**Work request:** Go over the entries and report the lines where the word "recordChartJ" occurs.
===== Records for this task
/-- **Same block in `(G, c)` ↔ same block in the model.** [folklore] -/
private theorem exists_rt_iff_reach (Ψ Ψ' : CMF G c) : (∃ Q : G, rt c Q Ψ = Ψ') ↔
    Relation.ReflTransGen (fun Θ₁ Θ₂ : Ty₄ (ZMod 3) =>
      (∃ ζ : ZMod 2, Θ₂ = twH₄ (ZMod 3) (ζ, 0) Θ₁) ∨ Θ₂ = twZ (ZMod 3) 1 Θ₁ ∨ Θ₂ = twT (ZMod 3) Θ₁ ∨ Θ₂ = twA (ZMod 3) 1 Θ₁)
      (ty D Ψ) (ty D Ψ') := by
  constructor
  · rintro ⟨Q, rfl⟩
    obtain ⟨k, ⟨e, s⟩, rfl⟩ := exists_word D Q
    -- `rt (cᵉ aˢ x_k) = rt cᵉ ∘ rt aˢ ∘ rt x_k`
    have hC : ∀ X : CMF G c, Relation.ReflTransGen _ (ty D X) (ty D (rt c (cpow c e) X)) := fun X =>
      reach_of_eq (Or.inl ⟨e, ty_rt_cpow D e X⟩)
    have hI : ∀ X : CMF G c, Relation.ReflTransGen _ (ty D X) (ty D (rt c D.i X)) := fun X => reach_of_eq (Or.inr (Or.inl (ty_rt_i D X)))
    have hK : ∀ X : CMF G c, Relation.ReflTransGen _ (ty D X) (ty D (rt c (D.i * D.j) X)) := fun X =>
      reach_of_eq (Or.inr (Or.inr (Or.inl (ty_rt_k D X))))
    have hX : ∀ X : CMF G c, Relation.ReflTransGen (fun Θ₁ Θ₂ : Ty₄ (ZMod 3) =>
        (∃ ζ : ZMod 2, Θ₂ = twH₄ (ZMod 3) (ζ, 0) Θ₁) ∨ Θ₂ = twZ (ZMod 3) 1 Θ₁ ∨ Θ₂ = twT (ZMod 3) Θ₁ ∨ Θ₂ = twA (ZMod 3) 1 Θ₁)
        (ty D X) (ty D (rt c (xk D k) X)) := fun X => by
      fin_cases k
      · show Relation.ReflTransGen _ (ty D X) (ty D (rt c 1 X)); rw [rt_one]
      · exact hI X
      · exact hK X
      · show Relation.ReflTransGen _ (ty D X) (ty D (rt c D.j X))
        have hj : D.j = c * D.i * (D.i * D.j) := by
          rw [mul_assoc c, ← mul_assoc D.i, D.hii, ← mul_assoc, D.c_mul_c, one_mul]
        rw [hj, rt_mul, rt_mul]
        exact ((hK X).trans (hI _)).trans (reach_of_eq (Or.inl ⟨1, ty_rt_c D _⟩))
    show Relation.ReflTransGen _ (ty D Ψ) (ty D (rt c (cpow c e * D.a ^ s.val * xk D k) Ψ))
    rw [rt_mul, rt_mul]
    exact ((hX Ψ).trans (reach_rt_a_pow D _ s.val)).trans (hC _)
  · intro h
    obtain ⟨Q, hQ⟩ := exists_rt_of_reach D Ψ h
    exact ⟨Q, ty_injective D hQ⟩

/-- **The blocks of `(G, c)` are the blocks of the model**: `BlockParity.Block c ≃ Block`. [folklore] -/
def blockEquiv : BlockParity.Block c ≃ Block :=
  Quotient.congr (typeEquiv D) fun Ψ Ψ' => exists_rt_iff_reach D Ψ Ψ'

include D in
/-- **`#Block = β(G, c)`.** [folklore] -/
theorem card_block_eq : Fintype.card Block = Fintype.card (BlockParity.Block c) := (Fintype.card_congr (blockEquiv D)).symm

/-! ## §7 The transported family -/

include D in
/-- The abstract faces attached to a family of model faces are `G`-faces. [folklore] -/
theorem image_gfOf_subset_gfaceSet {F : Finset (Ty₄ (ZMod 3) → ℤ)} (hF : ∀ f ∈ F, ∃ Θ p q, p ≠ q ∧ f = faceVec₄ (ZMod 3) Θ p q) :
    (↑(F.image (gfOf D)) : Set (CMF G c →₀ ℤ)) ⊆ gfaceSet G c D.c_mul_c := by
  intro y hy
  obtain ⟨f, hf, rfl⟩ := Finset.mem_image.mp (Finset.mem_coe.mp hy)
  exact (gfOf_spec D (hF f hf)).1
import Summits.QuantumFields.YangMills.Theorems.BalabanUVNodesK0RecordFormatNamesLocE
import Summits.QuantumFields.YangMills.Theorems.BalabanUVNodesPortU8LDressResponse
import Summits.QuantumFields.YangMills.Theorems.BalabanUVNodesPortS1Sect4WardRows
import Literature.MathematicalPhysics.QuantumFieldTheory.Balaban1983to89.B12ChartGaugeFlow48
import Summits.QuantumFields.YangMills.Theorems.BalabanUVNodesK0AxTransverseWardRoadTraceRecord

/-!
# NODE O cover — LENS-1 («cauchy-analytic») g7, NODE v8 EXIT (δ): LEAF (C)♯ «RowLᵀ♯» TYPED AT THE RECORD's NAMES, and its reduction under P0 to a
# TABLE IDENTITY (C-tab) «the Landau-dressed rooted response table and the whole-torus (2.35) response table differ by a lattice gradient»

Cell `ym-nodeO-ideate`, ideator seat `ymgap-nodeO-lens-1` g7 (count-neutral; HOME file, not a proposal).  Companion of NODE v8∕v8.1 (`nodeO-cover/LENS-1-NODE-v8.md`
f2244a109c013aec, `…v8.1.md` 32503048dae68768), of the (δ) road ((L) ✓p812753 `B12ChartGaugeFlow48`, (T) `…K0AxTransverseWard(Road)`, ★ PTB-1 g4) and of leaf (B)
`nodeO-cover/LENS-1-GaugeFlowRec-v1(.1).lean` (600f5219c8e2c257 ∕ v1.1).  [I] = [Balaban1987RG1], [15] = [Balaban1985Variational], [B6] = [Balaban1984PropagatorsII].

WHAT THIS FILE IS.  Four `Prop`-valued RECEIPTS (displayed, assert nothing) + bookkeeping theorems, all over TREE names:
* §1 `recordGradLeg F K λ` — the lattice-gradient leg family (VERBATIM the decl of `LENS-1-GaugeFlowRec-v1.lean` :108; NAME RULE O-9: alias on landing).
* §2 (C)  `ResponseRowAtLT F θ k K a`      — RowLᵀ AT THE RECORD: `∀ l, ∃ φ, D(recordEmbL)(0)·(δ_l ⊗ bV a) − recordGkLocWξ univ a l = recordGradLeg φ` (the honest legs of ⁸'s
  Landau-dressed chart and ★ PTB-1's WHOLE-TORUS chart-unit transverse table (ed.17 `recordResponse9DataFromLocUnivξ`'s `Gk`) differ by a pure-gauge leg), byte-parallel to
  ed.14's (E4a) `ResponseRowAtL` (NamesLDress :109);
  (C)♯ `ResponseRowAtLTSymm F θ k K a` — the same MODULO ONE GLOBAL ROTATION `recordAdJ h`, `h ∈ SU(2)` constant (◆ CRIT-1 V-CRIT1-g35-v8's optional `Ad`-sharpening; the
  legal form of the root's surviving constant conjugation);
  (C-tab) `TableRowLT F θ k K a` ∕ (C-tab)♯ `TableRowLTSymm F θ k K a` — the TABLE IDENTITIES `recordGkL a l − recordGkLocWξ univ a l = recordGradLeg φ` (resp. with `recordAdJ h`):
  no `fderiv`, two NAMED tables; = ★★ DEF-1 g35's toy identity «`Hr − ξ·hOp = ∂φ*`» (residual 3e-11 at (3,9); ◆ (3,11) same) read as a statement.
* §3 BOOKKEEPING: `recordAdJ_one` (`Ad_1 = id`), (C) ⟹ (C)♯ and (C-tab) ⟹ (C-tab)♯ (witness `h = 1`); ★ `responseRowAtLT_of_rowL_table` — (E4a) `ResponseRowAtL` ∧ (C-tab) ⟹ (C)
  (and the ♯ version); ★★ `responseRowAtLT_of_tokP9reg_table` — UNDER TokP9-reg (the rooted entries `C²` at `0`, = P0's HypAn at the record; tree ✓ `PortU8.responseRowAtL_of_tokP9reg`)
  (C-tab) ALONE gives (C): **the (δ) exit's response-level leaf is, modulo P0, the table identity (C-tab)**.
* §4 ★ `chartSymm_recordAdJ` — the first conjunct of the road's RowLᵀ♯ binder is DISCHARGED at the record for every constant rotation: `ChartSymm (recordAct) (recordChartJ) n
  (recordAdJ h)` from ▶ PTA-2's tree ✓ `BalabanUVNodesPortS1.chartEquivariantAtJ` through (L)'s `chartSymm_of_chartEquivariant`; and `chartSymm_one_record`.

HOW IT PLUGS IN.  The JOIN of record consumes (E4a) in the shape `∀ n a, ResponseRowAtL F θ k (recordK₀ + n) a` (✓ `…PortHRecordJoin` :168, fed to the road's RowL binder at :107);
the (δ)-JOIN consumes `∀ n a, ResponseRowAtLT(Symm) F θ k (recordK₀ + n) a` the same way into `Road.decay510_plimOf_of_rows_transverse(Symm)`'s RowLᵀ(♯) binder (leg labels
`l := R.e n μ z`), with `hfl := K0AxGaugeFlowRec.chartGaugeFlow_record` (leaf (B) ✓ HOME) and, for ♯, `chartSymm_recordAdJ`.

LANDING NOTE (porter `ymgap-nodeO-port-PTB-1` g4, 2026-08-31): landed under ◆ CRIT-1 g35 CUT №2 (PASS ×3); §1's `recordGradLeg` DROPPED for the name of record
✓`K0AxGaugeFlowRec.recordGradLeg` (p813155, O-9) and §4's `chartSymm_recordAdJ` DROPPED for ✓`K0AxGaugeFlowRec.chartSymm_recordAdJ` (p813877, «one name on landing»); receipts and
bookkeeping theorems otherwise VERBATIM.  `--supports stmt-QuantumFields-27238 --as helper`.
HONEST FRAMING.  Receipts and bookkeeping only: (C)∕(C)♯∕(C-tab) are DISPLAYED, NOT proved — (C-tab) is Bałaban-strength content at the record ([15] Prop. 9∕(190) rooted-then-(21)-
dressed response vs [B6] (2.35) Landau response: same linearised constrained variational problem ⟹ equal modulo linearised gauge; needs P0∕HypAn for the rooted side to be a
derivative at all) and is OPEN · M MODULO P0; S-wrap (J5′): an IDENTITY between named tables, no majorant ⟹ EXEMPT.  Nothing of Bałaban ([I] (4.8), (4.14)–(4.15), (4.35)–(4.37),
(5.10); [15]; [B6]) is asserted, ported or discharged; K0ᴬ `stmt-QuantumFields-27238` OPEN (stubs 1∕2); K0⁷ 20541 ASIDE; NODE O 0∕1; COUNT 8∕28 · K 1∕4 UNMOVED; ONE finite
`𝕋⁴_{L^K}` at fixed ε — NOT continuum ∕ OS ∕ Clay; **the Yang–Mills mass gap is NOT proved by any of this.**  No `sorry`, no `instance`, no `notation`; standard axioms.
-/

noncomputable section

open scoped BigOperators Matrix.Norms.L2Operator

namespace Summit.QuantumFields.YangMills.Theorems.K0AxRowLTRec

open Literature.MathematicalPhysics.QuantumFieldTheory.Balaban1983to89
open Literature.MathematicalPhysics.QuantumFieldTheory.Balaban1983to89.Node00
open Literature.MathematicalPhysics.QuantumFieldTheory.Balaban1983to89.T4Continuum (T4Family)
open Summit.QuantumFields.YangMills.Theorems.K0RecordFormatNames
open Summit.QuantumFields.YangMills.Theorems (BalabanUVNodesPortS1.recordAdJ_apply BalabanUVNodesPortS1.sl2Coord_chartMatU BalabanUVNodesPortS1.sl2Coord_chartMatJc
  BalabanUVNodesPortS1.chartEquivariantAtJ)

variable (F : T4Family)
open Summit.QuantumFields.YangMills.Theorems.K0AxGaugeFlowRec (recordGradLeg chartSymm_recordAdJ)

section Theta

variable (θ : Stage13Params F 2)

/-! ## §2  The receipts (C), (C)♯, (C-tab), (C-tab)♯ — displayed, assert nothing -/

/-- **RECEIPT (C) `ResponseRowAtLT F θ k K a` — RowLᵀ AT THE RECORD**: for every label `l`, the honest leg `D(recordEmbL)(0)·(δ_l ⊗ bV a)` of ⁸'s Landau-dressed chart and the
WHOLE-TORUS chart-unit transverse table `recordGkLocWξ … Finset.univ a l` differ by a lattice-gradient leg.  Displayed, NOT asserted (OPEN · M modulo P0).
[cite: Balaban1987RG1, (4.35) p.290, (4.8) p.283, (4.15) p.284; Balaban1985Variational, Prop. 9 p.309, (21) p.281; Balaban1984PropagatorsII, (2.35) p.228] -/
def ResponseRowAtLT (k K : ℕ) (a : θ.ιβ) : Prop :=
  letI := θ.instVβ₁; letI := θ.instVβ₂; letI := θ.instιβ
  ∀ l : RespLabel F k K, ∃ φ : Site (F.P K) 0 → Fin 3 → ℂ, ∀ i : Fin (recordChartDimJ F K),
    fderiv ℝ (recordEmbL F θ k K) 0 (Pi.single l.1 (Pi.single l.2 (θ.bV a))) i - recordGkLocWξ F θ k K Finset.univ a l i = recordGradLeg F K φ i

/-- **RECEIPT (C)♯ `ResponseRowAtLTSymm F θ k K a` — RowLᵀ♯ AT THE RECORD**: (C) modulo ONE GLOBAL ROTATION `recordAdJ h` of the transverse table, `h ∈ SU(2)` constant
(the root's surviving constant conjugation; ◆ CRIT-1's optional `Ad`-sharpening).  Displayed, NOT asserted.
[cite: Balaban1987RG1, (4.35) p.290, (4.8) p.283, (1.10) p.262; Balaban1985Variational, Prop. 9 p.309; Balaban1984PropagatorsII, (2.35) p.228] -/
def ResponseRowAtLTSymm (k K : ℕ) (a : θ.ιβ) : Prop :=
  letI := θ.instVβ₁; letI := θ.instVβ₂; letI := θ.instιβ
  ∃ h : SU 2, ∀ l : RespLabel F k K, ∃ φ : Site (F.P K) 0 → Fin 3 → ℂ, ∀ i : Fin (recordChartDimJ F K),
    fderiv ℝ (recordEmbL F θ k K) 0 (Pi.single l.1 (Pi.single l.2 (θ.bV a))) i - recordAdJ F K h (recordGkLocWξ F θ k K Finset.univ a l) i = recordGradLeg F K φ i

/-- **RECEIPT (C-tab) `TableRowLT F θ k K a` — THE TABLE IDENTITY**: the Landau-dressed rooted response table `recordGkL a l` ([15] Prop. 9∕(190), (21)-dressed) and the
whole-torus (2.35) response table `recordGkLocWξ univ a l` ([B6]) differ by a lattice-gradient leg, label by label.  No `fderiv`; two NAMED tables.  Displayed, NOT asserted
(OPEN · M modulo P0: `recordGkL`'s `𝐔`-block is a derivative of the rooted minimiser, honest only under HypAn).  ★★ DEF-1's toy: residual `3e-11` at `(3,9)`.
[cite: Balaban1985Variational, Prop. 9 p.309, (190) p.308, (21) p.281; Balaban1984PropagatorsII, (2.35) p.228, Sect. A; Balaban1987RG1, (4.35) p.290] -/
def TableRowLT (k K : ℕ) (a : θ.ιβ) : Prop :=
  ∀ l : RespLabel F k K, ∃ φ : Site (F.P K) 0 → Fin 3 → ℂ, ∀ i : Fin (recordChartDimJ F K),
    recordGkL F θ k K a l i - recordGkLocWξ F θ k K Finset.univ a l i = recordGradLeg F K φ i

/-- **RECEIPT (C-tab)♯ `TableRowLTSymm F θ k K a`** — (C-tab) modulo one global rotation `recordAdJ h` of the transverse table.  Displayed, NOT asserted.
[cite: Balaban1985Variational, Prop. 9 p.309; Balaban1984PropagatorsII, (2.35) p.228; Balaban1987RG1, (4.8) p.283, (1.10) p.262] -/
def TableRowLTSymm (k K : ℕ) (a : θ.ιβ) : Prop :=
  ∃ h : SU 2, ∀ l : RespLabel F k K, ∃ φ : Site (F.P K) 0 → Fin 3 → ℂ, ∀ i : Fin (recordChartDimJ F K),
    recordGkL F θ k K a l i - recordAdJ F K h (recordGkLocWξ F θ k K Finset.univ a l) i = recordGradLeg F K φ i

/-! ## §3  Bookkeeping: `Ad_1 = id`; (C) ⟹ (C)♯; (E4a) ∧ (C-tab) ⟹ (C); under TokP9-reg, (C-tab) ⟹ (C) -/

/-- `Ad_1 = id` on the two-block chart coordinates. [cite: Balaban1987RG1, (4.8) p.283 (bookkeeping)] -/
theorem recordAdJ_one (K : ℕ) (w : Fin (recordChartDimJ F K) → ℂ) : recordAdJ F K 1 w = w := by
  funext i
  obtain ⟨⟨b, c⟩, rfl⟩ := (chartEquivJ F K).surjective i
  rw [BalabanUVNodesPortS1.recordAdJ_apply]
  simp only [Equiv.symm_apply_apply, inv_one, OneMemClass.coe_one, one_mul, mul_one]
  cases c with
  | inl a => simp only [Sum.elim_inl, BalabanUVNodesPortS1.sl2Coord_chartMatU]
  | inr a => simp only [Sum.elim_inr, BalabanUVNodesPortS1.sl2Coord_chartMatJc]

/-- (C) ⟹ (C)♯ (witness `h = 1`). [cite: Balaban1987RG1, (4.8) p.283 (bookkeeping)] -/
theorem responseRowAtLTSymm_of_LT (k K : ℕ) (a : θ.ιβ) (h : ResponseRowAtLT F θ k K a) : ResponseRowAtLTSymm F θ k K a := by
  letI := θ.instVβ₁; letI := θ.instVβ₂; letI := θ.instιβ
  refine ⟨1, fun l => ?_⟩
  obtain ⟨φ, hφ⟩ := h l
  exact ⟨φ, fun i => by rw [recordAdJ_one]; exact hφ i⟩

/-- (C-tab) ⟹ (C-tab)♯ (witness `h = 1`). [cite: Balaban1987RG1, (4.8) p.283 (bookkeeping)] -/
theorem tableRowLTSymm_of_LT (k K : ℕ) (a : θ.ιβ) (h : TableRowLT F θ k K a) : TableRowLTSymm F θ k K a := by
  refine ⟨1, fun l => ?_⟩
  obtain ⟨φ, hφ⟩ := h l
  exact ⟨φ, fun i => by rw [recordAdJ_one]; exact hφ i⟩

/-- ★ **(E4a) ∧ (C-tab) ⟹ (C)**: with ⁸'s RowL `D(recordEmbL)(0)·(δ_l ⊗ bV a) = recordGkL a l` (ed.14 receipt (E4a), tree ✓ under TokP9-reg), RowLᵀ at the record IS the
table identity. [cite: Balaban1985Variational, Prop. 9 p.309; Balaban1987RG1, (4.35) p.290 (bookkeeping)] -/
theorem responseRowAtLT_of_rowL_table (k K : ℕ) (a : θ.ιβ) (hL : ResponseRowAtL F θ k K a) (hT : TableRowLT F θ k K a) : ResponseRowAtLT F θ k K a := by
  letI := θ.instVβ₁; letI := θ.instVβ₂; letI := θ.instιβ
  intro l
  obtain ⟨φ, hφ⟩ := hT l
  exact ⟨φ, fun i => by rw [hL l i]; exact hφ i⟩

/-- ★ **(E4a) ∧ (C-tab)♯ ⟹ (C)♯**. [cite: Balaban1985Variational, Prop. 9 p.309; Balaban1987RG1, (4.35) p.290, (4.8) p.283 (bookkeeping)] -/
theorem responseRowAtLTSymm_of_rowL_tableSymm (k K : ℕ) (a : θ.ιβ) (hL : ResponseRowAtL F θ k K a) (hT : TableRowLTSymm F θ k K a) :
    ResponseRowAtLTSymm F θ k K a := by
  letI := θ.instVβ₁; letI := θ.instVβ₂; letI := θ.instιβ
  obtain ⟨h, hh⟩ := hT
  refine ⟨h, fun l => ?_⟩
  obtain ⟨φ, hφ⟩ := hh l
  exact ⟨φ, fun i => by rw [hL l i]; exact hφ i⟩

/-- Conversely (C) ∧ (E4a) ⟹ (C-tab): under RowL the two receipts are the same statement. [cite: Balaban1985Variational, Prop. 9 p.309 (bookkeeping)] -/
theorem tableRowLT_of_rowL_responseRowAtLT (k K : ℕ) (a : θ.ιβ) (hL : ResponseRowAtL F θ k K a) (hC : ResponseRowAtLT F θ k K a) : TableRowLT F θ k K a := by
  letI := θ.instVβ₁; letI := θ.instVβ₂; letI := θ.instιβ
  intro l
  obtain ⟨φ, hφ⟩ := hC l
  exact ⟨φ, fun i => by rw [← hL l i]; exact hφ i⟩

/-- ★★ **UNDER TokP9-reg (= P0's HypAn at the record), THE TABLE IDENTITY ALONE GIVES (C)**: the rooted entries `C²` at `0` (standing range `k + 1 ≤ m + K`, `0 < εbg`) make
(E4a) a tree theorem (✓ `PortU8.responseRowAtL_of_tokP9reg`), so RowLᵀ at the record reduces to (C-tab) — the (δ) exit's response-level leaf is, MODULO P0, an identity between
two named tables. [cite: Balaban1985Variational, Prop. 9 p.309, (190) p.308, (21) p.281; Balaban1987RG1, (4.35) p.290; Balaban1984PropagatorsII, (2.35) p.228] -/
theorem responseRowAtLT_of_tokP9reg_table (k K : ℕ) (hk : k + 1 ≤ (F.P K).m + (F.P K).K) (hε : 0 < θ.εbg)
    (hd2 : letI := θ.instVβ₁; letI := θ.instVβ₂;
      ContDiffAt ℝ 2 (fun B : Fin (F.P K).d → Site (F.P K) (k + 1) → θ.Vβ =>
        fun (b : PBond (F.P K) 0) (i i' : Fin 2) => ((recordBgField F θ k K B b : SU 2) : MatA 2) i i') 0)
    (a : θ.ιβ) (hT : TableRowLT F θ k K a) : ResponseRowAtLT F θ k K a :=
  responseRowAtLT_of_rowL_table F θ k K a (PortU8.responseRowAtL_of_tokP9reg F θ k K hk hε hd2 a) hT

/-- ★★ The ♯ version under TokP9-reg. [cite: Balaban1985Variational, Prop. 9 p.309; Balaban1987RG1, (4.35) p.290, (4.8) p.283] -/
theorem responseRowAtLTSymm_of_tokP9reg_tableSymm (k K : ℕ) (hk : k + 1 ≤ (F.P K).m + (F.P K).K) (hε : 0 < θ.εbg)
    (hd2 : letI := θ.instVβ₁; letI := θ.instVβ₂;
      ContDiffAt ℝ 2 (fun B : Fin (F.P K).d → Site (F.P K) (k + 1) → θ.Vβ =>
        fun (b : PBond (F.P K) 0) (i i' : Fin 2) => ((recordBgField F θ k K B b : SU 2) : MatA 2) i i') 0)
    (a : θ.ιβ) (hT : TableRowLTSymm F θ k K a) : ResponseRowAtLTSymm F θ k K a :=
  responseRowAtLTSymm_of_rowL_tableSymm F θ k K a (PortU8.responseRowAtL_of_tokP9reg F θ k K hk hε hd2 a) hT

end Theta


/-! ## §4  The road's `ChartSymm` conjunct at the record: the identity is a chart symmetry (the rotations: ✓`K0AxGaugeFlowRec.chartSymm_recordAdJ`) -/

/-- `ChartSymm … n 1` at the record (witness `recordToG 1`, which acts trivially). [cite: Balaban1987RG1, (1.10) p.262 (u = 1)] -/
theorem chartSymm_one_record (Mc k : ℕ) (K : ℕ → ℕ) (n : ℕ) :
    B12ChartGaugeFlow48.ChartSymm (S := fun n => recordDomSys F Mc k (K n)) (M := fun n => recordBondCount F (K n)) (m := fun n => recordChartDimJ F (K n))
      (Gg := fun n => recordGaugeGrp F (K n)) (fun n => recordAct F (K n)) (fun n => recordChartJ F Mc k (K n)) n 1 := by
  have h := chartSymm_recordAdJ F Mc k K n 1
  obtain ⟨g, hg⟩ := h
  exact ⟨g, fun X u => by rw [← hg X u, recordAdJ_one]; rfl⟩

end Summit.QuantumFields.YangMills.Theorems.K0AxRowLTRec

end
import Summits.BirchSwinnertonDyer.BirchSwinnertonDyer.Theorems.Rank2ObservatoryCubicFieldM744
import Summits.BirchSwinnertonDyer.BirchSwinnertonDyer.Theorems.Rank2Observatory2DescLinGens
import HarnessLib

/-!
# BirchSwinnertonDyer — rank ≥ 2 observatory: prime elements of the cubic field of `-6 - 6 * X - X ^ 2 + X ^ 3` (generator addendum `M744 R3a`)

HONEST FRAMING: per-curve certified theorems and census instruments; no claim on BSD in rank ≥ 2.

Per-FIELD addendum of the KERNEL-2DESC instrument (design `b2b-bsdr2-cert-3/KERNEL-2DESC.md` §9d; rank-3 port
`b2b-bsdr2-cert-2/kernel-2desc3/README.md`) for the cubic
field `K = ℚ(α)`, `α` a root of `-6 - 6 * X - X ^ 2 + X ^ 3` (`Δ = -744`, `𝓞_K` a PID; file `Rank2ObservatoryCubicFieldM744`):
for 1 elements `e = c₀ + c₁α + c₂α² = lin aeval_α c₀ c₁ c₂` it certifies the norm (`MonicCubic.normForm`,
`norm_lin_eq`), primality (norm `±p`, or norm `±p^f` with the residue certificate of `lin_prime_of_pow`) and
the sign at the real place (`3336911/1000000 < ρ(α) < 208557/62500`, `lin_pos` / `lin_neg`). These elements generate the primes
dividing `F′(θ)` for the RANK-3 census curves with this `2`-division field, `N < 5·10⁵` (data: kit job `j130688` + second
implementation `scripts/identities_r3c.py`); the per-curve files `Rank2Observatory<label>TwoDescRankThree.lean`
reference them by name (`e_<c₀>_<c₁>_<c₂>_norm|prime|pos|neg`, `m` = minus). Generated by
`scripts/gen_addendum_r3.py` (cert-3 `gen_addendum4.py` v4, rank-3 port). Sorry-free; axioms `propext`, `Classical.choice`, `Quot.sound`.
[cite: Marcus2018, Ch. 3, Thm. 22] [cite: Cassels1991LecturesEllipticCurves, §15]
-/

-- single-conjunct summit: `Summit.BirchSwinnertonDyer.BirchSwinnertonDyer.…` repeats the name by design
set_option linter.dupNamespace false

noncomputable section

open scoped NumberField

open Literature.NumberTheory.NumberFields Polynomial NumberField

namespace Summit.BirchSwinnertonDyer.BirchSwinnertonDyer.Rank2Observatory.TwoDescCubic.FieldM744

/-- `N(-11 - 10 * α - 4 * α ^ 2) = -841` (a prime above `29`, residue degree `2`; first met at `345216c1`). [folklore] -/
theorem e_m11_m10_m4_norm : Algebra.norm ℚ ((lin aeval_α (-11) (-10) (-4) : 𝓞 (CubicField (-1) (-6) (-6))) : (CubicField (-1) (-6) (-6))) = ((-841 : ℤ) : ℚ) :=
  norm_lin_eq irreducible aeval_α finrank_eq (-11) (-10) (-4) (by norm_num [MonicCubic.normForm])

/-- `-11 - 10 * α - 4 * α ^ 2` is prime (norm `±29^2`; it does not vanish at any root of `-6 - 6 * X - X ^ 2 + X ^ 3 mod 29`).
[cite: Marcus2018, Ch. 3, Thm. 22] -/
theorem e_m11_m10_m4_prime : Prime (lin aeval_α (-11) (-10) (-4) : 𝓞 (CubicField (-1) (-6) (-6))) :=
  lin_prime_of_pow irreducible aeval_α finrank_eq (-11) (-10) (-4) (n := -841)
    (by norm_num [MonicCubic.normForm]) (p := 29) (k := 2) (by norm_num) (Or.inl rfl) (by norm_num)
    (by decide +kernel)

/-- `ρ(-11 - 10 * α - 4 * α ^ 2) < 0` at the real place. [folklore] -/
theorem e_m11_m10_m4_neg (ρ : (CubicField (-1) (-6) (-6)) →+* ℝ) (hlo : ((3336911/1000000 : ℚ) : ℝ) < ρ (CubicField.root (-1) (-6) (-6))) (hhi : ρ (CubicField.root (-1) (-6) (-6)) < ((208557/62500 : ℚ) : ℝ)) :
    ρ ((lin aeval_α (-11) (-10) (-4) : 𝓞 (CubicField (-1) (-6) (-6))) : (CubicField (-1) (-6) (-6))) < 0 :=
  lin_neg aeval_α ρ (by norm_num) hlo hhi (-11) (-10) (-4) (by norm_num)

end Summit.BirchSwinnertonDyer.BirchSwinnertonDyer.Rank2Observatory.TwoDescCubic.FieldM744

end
==========
**Solution:**
* §4 ★ `chartSymm_recordAdJ` — the first conjunct of the road's RowLᵀ♯ binder is DISCHARGED at the record for every constant rotation: `ChartSymm (recordAct) (recordChartJ) n
      (Gg := fun n => recordGaugeGrp F (K n)) (fun n => recordAct F (K n)) (fun n => recordChartJ F Mc k (K n)) n 1 := by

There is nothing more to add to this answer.